My visit to the Western monasteries in
Thailand has left me both deeply thankful
and very impressed. Before my journey I
had not realised that Western monks also
benefited Thailand, and how they continue
to give excellent training there to the many
foreigners who still arrive. Young and old,
like the monks at Dtao Dum. Venerable
Pāsādiko (previously John Shakleford)
was from the US. He took up Zen in the
1970’s, had tried various spiritual traditions then decided at fifty, to “Take it
seriously and become a monk.” That had
been nine years before.
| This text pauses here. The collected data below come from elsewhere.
/-!
# DAG node N10 · [B13] — THE STUB OF RECORD `YMDAG.UVSplit.S_N10 Rec := AtRecord Rec Dag.B13_main` READ AT NODE 00's RECORD PREDICATES OF RECORD:
# at `Rec :=` ₅C ∕ ₇C ∕ ₈C it is FALSE (unconditionally), at ₉C it is FALSE as soon as ₉C is inhabited; hence the K2 cluster statement `FlowBounds Rec` is
# FALSE there too, and the `slots` hypothesis of the seat's landed closers `N10AtRecord.s_N10_rec₅C ∕ ₇C ∕ ₈C` is UNSATISFIABLE — the Summits-side face, in
# cluster K2's own vocabulary, of `Balaban1983to89.B13ResidualSlotProbe` ∕ `…Probe9` (Literature, same seat); plus THE GENERIC REGRESSION TEST: every
# inhabited record predicate closed under swaps of the residual carrier families `X, Y, Z` makes the stub FALSE

Cell `pub-ymgap`, YM-PLAN Track A (HUMAN RULING D-0062), seat `pub-ymgap-dag-p2` = n10-a (generation 6; KNIT-BY-NAME seat of node N10 = [Balaban1988RG2Cluster]
Lemmas 1–3 pp. 9, 11, 20; statement of record `Dag.B13_main (DagBinding.leavesP w P)` = «b9 → b10 → b11 → b12 → b13»).  Pattern: n07-a's
`BalabanUVNodesN07RecordCensus` (the same census for `S_N07`).  The route module `BalabanUVNodesClustersCore` (dagwriter's UVSplit cut R420 (C), filed by this
seat as courier) types every paper-node stub as `AtRecord Rec Dag.<Bk>_main` over a record-predicate PARAMETER `Rec : RecordPred N`; cluster K2 «FlowBounds»
takes `h10 : S_N10 Rec` (`FlowBounds_of`, third argument).  This file answers, for N10, «at which `Rec` is the stub a TRUE statement?» against the tree's record
predicates of record: `Node00.IsRecordOfRecord₅C` (chair R434 (Q2) = (C)), its refinements `IsRecordOfRecord₇C` ∕ `₈C` (def-R ∕ def-B objects), and def-T's
Stage-9 record `IsRecordOfRecord₉C` (`Node00/Record9`, 2026-08-26; carriers `X, Y, Z` still residual there by its own located remark TS-9⁺ ∕ R9-a).
THEOREMS ONLY (0 `def`, 0 `sorry`, standard axioms); `--supports stmt-QuantumFields-19183`.

WHAT IS PROVED.
* **`not_s_N10_record₅C ∕ ₇C ∕ ₈C`** — the stub at `Rec := IsRecordOfRecord₅C ∕ ₇C ∕ ₈C` is FALSE: on the family `L = 13, m = 1` there is a record at every run
  of which the in-edge leaves `b9 b10 b11 b12` HOLD and `b13` FAILS (`B13ResidualSlotProbe.not_forall_record₅C∕₇C∕₈C_b13_main'`).  **`not_s_N10_record₉C`** —
  the same at ₉C relative to one ₉C record on some family (`B13ResidualSlotProbe9.not_forall_record₉C_b13_main`; inhabitation of ₉C is the plan's item K0).
* **`not_flowBounds_record₅C ∕ ₇C ∕ ₈C`**, **`not_flowBounds_record₉C`** — hence the CLOSED cluster statement K2 `FlowBounds Rec` is false at those `Rec`
  (its third conjunct is `Dag.B13_main`): a ∀-form node-cluster CHILD of the route (the split layer below the rev-1 items, plan [YMPLAN-G62-READ-B13SLOT]:
  the four rev-1 items K0 `Record9Inhabited` ∕ K1 ∕ K2 `EndpointGivenBR9` ∕ K3 read no B9–B13 leaf and are NOT touched) instantiated at a record predicate that
  leaves the B13 group `(res.X P).S13 ∕ c13` residual is BORN REFUTABLE — so no such child is filed by `--split` until the stage it quantifies over pins (or
  displays) the leaf slots it reads; the carrier-pinning successor record — Stage 4(X.B13) — is the earliest sound instantiation for N10.
* **`not_slots₅C`** — the hypothesis `slots` of `N10AtRecord.s_N10_rec₅C ∕ _rec₇C ∕ _rec₈C ∕ _of_refines₅C` (the displayed slot (B13₅) over all admissible
  Stage-5 parameters of every family) is UNSATISFIABLE (`B13ResidualSlotProbe.not_slot₅C'`): those landed closers are correct AND CERTIFIED VACUOUS at
  ₅C ∕ ₇C ∕ ₈C — they are NOT progress on N10, only the socket a pin fills — dag-ref-B READ #249 D2 settled in the kernel.
* THE REPAIR SHAPE is NOT re-typed here (it is landed and `Rec`-generic): `N10AtRecord.s_N10_of_leaf_b13` (the stub from the world's own `b13` leaf at every
  record) fed, per record and run, by `B13NodeKnitRecord5C.b13_main_at_stage5ParamsC_twoTorus` (the leaf from a torus pin `(res.X P).S13 = Wt.toStepData`,
  `c13 = c` + the torus triple `B13NodeTorusTermwise.b13Leaf_twoTorus_primitives` ∕ `B13NodeTorusKernel216.b13Leaf_twoTorus_kernel216`).  LOCATED CAVEAT: any
  closer whose pin hypothesis is quantified over ALL admissible parameters of an UNPINNED stage (e.g. «∀ admissible θ, (θ.res.X P).S13 = Wt θ P …» at ₅C–₉C)
  is as vacuous as the slot — the pin must be a clause OF THE RECORD PREDICATE (the carrier-pinning successor), not a hypothesis over its free parameters.
* **`not_s_N10_of_swapClosed`** — THE GENERIC REGRESSION TEST for later record stages: EVERY record predicate `Rec` that is inhabited on some family and closed
  under swapping the residual carrier families `X, Y, Z` of the Stage-5 parameters its worlds are bound over (as ₅C ∕ ₇C ∕ ₈C ∕ ₉C are) makes `S_N10 Rec` FALSE
  (θ-level witness `exists_swap_inEdges_not_b13`); a successor record escapes it exactly by PINNING (at least) `(res.X P).S13 ∕ c13`.
* (v2) **`not_torusPin₅C`** ∕ **`not_torusPinHyp₅C`** — the LOCATED CAVEAT above as a theorem: a torus-pin hypothesis «∀ admissible θ, ∀ P,
  `(θ.res.X P).S13 = (Wt θ P).toStepData`» over the unpinned Stage-5 parameters is UNSATISFIABLE (a domain-free residual step is the record of no torus step),
  so the hypothesis `hS` of `N10AtRecord.s_N10_of_refines₅C_twoTorus` ∕ `B13NodeKnitRecord5C.b13_main_forall_isRecordOfRecord₅C_twoTorus` is too.
* (v2) **`not_s_N10_of_s13SwapClosed`** — THE TEST OF THE B13 PIN ITSELF for NODE 00's CUMULATIVE carrier pins (`₉CB10`, `₉CB10Y`, …): a record predicate with
  ONE record and run at which `b9 b10 b11 b12` hold, closed under swapping ONLY `(res.X P).S13`, makes `S_N10` FALSE — whatever else is pinned; the stage that
  pins the B13 group is the first that can pass (instance `not_s_N10_record₅C''`).

HONEST FRAMING: count-neutral bookkeeping over the route's stub and NODE 00's predicates; N10 NOT discharged; nothing of Bałaban's asserted or denied at his
objects — the refuting records are DEGENERATE probes of the typing over free residual fields; one finite four-torus programme at fixed `ε`; nothing continuum ∕
ℝ⁴ ∕ OS ∕ mass-gap ∕ Clay.
-/

noncomputable section

namespace Summit.QuantumFields.YangMills.Theorems.BalabanUVNodesN10RecordCensus

open Literature.MathematicalPhysics.QuantumFieldTheory.Balaban1983to89
open Literature.MathematicalPhysics.QuantumFieldTheory.Balaban1983to89.T4Continuum (T4Family FiniteEpsData)
open Literature.MathematicalPhysics.QuantumFieldTheory.Balaban1983to89.DagBinding
  (WorldP leavesP B9LeafX B11Leaf PrintedCarriersR PrintedCarriers9X PrintedCarriers11)
open Literature.MathematicalPhysics.QuantumFieldTheory.Balaban1983to89.Node00
  (Stage5Params IsRecordOfRecord₅C IsRecordOfRecord₇C IsRecordOfRecord₈C IsRecordOfRecord₉C upOfRecord₅C)
open YMDAG.UVSplit (RecordPred AtRecord S_N10 FlowBounds)

variable (N : ℕ) [NeZero N]

/-! ## §1 The stub is FALSE at the record predicates of record -/

/-- **`S_N10` at `Rec := IsRecordOfRecord₅C` is FALSE**: on the four-torus family `L = 13, m = 1` there is a ₅C record at every run of which the in-edge leaves
`b9`, `b10`, `b11`, `b12` hold and `b13` fails, so «b9 → b10 → b11 → b12 → b13» fails (`B13ResidualSlotProbe.not_forall_record₅C_b13_main'`).  Cluster K2's
hypothesis `h10` is unsatisfiable at this `Rec`. [cite: Balaban1988RG2Cluster, Lemmas 1–3 pp.9, 11, 20 (bookkeeping: the universal form over the unpinned Stage-5 record is refutable)] -/
theorem not_s_N10_record₅C : ¬ S_N10 (fun F D w => IsRecordOfRecord₅C F N D w) := by
  intro h
  let F13 : T4Family := ⟨13, ⟨⟨6, rfl⟩, by norm_num⟩, by norm_num, 1, le_rfl⟩
  exact B13ResidualSlotProbe.not_forall_record₅C_b13_main' F13 N (h F13)

/-- **`S_N10` at `Rec := IsRecordOfRecord₇C` is FALSE** (`B13ResidualSlotProbe.not_forall_record₇C_b13_main'`, through the ₈C witness).
[cite: Balaban1988RG2Cluster, Lemmas 1–3 pp.9, 11, 20 (bookkeeping: the universal form over the unpinned Stage-7 record is refutable)] -/
theorem not_s_N10_record₇C : ¬ S_N10 (fun F D w => IsRecordOfRecord₇C F N D w) := by
  intro h
  let F13 : T4Family := ⟨13, ⟨⟨6, rfl⟩, by norm_num⟩, by norm_num, 1, le_rfl⟩
  exact B13ResidualSlotProbe.not_forall_record₇C_b13_main' F13 N (h F13)

/-- **`S_N10` at `Rec := IsRecordOfRecord₈C` is FALSE** (₈C is inhabited on every family by `Node00.Record8Inhabited`; `B13ResidualSlotProbe.not_forall_record₈C_b13_main'`).
[cite: Balaban1988RG2Cluster, Lemmas 1–3 pp.9, 11, 20 (bookkeeping: the universal form over the unpinned Stage-8 record is refutable)] -/
theorem not_s_N10_record₈C : ¬ S_N10 (fun F D w => IsRecordOfRecord₈C F N D w) := by
  intro h
  let F13 : T4Family := ⟨13, ⟨⟨6, rfl⟩, by norm_num⟩, by norm_num, 1, le_rfl⟩
  exact B13ResidualSlotProbe.not_forall_record₈C_b13_main' F13 N (h F13)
While Cullam
McConnel (now Sāmanera Sallekho) was
only twenty-six when he came recently from
Ottawa, having found the monasteries on
the Internet. Both were now very committed
to the simple life of a forest monk. Guiding
the monasteries has now passed to the next
generation; monks whom Ajahn Pasanno
and Ajahn Jayasāro trained are now in turn
training others. At Dtao Dum it is Ajahn
Siripañño, who has a Thai mother but was
brought up in England, who is now the
abbot there; while at Wat Pah Nanachat it
is the German monk, Ajahn Kevali, who
has been invited into that role. Both are still
in their thirties. Some of those monks they
train will eventually return home to help run
the Western monasteries already seeded by
this tradition, some will plant new ones, and
others will be sure to stay in Thailand.
I am told that the threat to Dtao Dum
has now receded. There is a new government
in power and a sympathetic Minister of the
Environment has established a programme
which recognises forest monasteries in
National Parks as a way to protect the forest.
That is how it should be. Forest monks do
indeed protect the forest. They need to as,
amongst the many other noble and wholesome reasons, it is their natural habitat,
somewhere to practise in the way the Buddha
recommended – at the foot of a tree.